»»

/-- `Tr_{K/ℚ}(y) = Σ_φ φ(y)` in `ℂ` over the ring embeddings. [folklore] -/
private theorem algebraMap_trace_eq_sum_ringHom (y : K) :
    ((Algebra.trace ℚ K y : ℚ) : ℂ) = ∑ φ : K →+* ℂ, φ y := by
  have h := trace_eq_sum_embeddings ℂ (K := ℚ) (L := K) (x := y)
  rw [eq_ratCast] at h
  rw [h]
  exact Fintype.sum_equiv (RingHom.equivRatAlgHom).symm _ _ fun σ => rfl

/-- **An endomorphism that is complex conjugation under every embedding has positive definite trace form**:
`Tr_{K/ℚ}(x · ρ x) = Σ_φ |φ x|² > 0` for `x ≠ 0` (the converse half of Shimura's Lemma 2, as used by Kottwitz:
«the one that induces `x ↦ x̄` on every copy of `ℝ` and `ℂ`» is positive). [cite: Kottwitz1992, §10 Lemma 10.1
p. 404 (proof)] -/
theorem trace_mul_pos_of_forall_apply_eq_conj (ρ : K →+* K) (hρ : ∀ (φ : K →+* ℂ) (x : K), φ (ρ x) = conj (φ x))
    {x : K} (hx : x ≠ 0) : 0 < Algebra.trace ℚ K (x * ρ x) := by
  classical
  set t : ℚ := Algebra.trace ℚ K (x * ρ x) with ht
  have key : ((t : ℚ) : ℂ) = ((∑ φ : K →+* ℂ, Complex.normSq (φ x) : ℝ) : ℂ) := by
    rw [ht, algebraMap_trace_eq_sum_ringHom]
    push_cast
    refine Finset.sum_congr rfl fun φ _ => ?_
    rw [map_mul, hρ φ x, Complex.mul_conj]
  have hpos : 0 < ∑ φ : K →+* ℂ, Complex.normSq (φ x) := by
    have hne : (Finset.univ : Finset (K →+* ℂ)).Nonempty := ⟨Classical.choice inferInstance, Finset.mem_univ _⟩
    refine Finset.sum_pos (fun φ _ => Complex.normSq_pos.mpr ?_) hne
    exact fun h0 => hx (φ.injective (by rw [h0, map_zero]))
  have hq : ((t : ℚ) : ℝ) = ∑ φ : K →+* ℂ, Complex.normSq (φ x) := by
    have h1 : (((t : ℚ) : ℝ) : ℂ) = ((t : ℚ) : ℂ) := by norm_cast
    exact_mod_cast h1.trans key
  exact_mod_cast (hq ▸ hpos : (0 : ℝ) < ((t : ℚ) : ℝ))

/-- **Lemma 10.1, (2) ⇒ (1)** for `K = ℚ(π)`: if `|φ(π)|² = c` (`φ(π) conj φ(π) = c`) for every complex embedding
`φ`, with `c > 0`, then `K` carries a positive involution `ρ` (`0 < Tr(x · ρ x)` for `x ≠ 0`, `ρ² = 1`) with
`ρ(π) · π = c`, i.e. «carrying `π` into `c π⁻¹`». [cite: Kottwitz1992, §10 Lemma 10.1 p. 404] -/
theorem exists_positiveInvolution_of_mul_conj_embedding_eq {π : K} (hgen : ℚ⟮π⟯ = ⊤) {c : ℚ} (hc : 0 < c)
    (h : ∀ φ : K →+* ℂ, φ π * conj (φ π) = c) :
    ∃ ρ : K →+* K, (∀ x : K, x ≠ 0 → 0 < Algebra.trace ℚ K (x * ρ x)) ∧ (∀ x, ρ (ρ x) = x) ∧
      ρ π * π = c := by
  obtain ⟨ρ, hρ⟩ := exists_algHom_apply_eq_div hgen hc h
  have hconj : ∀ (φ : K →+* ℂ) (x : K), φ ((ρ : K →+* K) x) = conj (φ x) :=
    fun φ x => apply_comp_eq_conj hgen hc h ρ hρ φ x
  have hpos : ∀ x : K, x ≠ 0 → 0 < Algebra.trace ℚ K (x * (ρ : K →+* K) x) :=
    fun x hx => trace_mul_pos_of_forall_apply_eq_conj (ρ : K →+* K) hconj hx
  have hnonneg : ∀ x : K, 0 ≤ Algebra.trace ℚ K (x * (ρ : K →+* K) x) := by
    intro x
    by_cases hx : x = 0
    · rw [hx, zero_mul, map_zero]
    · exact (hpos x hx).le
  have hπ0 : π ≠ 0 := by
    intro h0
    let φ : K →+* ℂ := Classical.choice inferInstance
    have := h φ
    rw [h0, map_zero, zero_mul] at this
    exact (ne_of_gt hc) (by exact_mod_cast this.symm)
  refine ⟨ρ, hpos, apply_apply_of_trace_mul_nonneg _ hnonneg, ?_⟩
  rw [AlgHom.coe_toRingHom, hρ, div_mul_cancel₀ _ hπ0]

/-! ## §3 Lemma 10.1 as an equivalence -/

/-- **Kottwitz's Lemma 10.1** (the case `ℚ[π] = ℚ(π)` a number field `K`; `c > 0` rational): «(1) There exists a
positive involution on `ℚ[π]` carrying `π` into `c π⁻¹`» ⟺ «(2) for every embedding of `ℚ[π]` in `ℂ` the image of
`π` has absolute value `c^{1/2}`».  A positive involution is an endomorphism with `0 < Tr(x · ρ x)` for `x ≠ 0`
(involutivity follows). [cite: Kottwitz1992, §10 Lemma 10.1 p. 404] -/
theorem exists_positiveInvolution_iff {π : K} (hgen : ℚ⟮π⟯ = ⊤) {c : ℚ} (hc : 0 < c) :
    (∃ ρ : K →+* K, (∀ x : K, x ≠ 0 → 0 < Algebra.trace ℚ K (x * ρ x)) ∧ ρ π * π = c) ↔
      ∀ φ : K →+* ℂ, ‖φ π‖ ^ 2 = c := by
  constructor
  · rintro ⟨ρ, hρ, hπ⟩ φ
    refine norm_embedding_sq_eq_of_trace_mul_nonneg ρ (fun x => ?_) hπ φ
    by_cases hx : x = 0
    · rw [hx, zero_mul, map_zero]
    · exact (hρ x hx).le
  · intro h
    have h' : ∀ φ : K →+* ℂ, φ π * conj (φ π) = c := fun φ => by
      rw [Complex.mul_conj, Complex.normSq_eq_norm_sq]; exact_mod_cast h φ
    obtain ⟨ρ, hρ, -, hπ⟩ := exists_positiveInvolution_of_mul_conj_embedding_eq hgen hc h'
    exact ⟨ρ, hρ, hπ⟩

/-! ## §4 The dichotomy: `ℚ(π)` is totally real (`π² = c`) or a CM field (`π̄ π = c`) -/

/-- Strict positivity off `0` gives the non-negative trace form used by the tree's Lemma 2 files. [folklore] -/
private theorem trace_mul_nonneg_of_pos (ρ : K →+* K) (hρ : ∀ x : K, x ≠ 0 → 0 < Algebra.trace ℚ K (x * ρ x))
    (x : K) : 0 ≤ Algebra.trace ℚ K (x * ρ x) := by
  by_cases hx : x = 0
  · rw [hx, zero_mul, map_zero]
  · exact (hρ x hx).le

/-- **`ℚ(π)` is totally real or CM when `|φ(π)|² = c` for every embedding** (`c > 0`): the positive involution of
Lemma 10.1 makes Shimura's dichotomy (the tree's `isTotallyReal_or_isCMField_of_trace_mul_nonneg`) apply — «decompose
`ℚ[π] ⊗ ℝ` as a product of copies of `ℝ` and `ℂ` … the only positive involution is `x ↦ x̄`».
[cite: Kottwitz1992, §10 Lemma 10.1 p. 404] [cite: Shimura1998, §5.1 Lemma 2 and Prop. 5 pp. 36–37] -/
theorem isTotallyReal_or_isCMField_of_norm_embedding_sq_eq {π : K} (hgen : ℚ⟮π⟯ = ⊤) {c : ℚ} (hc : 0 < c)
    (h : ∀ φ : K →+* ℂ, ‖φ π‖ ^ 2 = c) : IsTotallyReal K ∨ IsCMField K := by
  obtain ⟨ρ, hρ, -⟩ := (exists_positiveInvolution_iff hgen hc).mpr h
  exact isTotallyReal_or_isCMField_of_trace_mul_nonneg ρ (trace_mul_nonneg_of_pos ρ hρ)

««

• **Assigned task**
Answer with one number only, the count of lines in the listing that hold the word "dichotomy".

• **Result**
2